A Carta Pastoral constituída de 159 páginas e distribuída em três capítulos nos faz buscar em nossas raízes históricas e teológicas a compreensão do presente, acrescida da experiência pessoal de um pastor franciscano afeiçoado pela valorização de uma Igreja ministerial, onde todos – todo o Povo de Deus – é parte constitutiva e fundante na edificação do Reino de Deus. A caminhada de evangelização de nossa arquidiocese agora se mescla na experiência de um pastor vindouro das terras do contestado catarinense, onde juntos, planejaremos os próximos passos na evangelização, almejando um futuro que possibilite a transmissão da fé que nos foi confiada no presente. Cada geração tem seus próprios desafios no testemunho e na transmissão do Evangelho, mas o Espírito Santo toca a inteligência e a sabedoria de pastores em ouvir o sensus fidei para interpretar os sinais de cada época e transformá-los em ação pastoral.

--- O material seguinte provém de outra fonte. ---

import Literature.IUT.LogVolume.Corollary23Chain
import Literature.IUT.LogVolume.Corollary23JInv
import Literature.NumberTheory.DiophantineGeometry.GenEllThm21PrimesHolds
import HarnessLib

/-!
# [IUTchIV] Cor 2.2 ⟹ Cor 2.3 ⟹ abc for `(ℙ¹_ℚ, {0,1,∞})`: the campaign-S chain with its classical inputs
# DISCHARGED

S. Mochizuki, *Inter-universal Teichmüller theory IV*, Cor. 2.2–2.3 pp. 41–55
[claim: Mochizuki2012, status: disputed] (only the shape of the printed reduction "Cor. 2.3 follows from
Cor. 2.2 and [GenEll] Thm. 2.1" is used); S. Mochizuki, *Arithmetic elliptic curves in general position*
(2010), Thm. 2.1 [cite: MochizukiGenEll2010, Thm 2.1 p.11].

`Corollary23Chain.lean` (abc-iut-S3 / abc-iut-L1-d10) proves the declarations of record
`Cor22.vojtaP1Deg_of_corollary22_primes` / `Cor22.abc_of_corollary22_primes` from THREE hypotheses: the
typed [IUTchIV] Cor. 2.2 (`Corollary22 H_unif`, downstream of the disputed [IUTchIII] Cor. 3.12 — never
asserted), the WLOG vacuity sentence `JInvVacuous`, and the named fact `GenEll.GenEll_thm21_primes`
([GenEll] Thm. 2.1 (ii) ⟹ (i)|_{ℙ¹} for finite sets of primes).  The last two are now tree THEOREMS
(`Cor22.jInvVacuous_holds`, abc-iut-L6-d3 lineage; `GenEll.GenEll_thm21_primes_holds`, abc-iut-S4 W-Σ),
so the chain reads, in the kernel and with no classical hypothesis left:

* `Cor22.vojtaP1Deg_of_corollary22_unconditional` — `Corollary22 H_unif → ∀ d ≥ 1, VojtaP1Deg d`
  ([IUTchIV] Cor. 2.3 for `ℙ¹ ∖ {0,1,∞}` from Cor. 2.2);
* `Cor22.abc_of_corollary22_unconditional` — `Corollary22 H_unif →` the abc sentence for coprime triples.

HONEST FRAMING: nothing disputed is asserted; `Corollary22 H_unif` stays a HYPOTHESIS (the one input of
the disputed chain).  Theorems only.
-/

noncomputable section

namespace Literature.IUT.LogVolume

namespace Cor22

open Literature.NumberTheory.DiophantineGeometry Literature.NumberTheory.DiophantineGeometry.GenEll

/-- **[IUTchIV] Corollary 2.3 for `(ℙ¹_ℚ, {0,1,∞})`, every degree `d`, from Corollary 2.2 ALONE**:
`Corollary22 H_unif → ∀ d ≥ 1, VojtaP1Deg d` — the WLOG sentence (`jInvVacuous_holds`) and [GenEll]
Thm. 2.1 (`GenEll_thm21_primes_holds`) being tree theorems. [claim: Mochizuki2012, status: disputed] -/
theorem vojtaP1Deg_of_corollary22_unconditional {Hunif : ℝ} (h22 : Corollary22 Hunif) {d : ℕ}
    (hd : 0 < d) :
    VojtaP1Deg d :=
  vojtaP1Deg_of_corollary22_primes h22 jInvVacuous_holds GenEll_thm21_primes_holds hd

/-- **The campaign-S endpoint at the level of [IUTchIV] §2, classical inputs discharged**: the abc
sentence for coprime triples from the typed `Corollary22 H_unif` alone.
[claim: Mochizuki2012, status: disputed] -/
theorem abc_of_corollary22_unconditional {Hunif : ℝ} (h22 : Corollary22 Hunif) :
    ∀ ε : ℝ, 0 < ε → ∃ C : ℝ, 0 < C ∧
      ∀ a b c : ℕ, IsABCTriple a b c → (c : ℝ) < C * ((rad a b c : ℕ) : ℝ) ^ (1 + ε) :=
  abc_of_corollary22_primes h22 jInvVacuous_holds GenEll_thm21_primes_holds

end Cor22

end Literature.IUT.LogVolume

end
import Mathlib
import HarnessLib

/-!
# ForsterIsotropicPosition

Topic `Literature/Computability/Complexity`. Named literature fact(s) relocated by the gate from `Summits/QuantumAdvantage/QuantumAdvantage/Theorems/HankelLiftBeyondRectanglesForsterReduction.lean`
(accept-time relocation of `[cite]`d propositions written inline in a Summits proposal; human ruling 2026-08-15).
Sources: Forster2002.

* `Literature.Computability.Complexity.ForsterIsotropicPosition`
-/

namespace Literature.Computability.Complexity

open Finset Real Matrix

/-- **Forster's Theorem 4.1 (radial isotropic position; named fact, NOT proved here).**
Let `u : X → ℝ^k` be a finite family with `|X| ≥ k` such that every sub-family with at most `k`
members is linearly independent.  Then there is a nonsingular `k × k` matrix `A` with
`∑_x (A u_x)(A u_x)ᵀ/‖A u_x‖² = (|X|/k)·I_k`, stated as the equality of the two quadratic forms
`w ↦ ∑_x ⟨A u_x, w⟩²/‖A u_x‖²` and `w ↦ (|X|/k)‖w‖²` (equivalent for symmetric matrices).  Forster's
proof: an eigenvalue-raising step (Lemma 4.1) iterated to a maximum of the smallest eigenvalue over
a compact set of maps (Lemma 4.2).  Consumers take `(hI : ForsterIsotropicPosition)`.
[cite: Forster2002, Theorem 4.1] [file Computability/Complexity/ForsterIsotropicPosition] -/
def ForsterIsotropicPosition : Prop :=
  ∀ (X : Type) [Fintype X] (k : ℕ) (u : X → Fin k → ℝ), k ≤ Fintype.card X →
    (∀ S : Finset X, S.card ≤ k → LinearIndepOn ℝ u (S : Set X)) →
    ∃ A : Matrix (Fin k) (Fin k) ℝ, IsUnit A.det ∧ ∀ w : Fin k → ℝ,
      ∑ x, (A *ᵥ u x ⬝ᵥ w) ^ 2 / (A *ᵥ u x ⬝ᵥ A *ᵥ u x) =
        (Fintype.card X : ℝ) / k * (w ⬝ᵥ w)

end Literature.Computability.Complexity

Dom Severino é o primeiro bispo que não conheceu pessoalmente Dom Jaime Luiz Coelho, na sua missão episcopal de quarenta anos como pastor desta diocese (1957-1997). Na sua Carta Pastoral reconhece a importância deste intrépido bispo na fundação desta Igreja à luz da efervescência do Concílio Vaticano II (1962-1965), no importante auxílio dos religiosos, na formação de um clero autóctone e na organização pastoral de paróquias e pastorais. Mesmo não conhecendo pessoalmente Dom Jaime, distante há oito anos de sua morte, Dom Severino se utiliza do relato daqueles que testemunharam seu pastoreio, além de buscar nas preciosas páginas do historiador e cronista Padre Orivaldo Robles as informações necessárias para compor o rico mosaico de padres, religiosos e leigos que construíram esta história em nossa diocese. Na sequência menciona os demais bispos que aqui pastorearam, indicando que não veio para fundar uma nova Igreja, mas dar prosseguimento ao caminho iniciado por seus predecessores. Longe de querer rupturas com sua história, Dom Severino deseja colocar um tijolo a mais neste edifício eclesial, evidentemente com sua própria marca, trazendo consigo suas experiências vividas e sua compreensão de Igreja que os tempos novos lhe impõe no exercício episcopal.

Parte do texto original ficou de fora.